Please reproduce exactly the lines that begin the listing below, up to and including the line where "# Format C kernel" occurs.
Start of Supplied information
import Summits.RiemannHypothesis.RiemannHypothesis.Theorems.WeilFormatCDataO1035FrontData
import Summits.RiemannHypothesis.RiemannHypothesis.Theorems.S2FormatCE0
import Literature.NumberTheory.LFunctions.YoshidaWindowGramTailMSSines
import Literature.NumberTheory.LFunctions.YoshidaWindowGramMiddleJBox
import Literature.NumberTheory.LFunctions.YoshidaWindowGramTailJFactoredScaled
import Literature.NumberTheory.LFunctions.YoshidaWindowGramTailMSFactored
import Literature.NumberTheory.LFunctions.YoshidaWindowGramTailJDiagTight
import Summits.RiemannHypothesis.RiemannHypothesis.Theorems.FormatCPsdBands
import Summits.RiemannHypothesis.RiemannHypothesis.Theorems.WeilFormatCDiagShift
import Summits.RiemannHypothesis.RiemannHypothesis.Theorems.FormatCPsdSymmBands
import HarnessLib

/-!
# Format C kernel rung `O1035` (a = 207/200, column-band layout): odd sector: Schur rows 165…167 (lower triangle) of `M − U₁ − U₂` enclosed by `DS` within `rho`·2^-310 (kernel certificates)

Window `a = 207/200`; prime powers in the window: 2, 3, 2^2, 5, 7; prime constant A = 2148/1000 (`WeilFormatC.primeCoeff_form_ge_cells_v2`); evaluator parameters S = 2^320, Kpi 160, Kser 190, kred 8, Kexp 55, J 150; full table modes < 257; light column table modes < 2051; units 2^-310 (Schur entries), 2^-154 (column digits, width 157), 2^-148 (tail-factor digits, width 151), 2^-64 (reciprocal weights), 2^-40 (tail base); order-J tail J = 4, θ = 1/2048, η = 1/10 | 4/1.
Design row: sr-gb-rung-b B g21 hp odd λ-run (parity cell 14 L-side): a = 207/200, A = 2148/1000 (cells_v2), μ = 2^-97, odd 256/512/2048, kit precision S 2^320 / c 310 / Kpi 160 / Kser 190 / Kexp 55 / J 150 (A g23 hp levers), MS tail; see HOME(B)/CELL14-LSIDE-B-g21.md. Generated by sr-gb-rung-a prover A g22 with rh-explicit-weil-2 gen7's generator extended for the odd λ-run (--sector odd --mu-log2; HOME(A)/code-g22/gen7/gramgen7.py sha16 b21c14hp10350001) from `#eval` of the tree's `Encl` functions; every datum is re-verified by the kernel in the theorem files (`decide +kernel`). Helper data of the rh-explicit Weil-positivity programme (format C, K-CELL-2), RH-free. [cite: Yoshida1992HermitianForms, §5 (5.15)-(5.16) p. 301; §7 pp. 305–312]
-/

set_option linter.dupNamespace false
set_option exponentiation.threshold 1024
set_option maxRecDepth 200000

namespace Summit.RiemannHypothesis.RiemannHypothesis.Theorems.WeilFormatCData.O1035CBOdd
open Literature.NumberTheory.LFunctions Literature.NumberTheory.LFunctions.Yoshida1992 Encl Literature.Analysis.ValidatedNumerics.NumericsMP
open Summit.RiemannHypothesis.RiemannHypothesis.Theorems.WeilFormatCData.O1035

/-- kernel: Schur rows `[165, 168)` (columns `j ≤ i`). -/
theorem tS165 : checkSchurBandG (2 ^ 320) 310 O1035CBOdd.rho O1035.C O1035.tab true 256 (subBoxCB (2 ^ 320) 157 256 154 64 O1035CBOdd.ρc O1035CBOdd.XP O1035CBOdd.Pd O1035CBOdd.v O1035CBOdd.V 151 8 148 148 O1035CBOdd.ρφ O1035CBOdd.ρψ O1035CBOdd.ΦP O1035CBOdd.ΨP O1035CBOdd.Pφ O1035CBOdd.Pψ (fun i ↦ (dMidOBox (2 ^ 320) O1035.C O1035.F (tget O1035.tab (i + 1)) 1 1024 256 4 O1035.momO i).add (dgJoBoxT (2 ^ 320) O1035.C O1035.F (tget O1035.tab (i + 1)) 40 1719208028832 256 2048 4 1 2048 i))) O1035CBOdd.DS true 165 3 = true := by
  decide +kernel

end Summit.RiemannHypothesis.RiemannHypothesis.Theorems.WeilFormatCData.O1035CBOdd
End of Supplied information
Answer section |
import Summits.RiemannHypothesis.RiemannHypothesis.Theorems.WeilFormatCDataO1035FrontData
import Summits.RiemannHypothesis.RiemannHypothesis.Theorems.S2FormatCE0
import Literature.NumberTheory.LFunctions.YoshidaWindowGramTailMSSines
import Literature.NumberTheory.LFunctions.YoshidaWindowGramMiddleJBox
import Literature.NumberTheory.LFunctions.YoshidaWindowGramTailJFactoredScaled
import Literature.NumberTheory.LFunctions.YoshidaWindowGramTailMSFactored
import Literature.NumberTheory.LFunctions.YoshidaWindowGramTailJDiagTight
import Summits.RiemannHypothesis.RiemannHypothesis.Theorems.FormatCPsdBands
import Summits.RiemannHypothesis.RiemannHypothesis.Theorems.WeilFormatCDiagShift
import Summits.RiemannHypothesis.RiemannHypothesis.Theorems.FormatCPsdSymmBands
import HarnessLib

/-!
# Format C kernel rung `O1035` (a = 207/200, column-band layout): odd sector: Schur rows 165…167 (lower triangle) of `M − U₁ − U₂` enclosed by `DS` within `rho`·2^-310 (kernel certificates)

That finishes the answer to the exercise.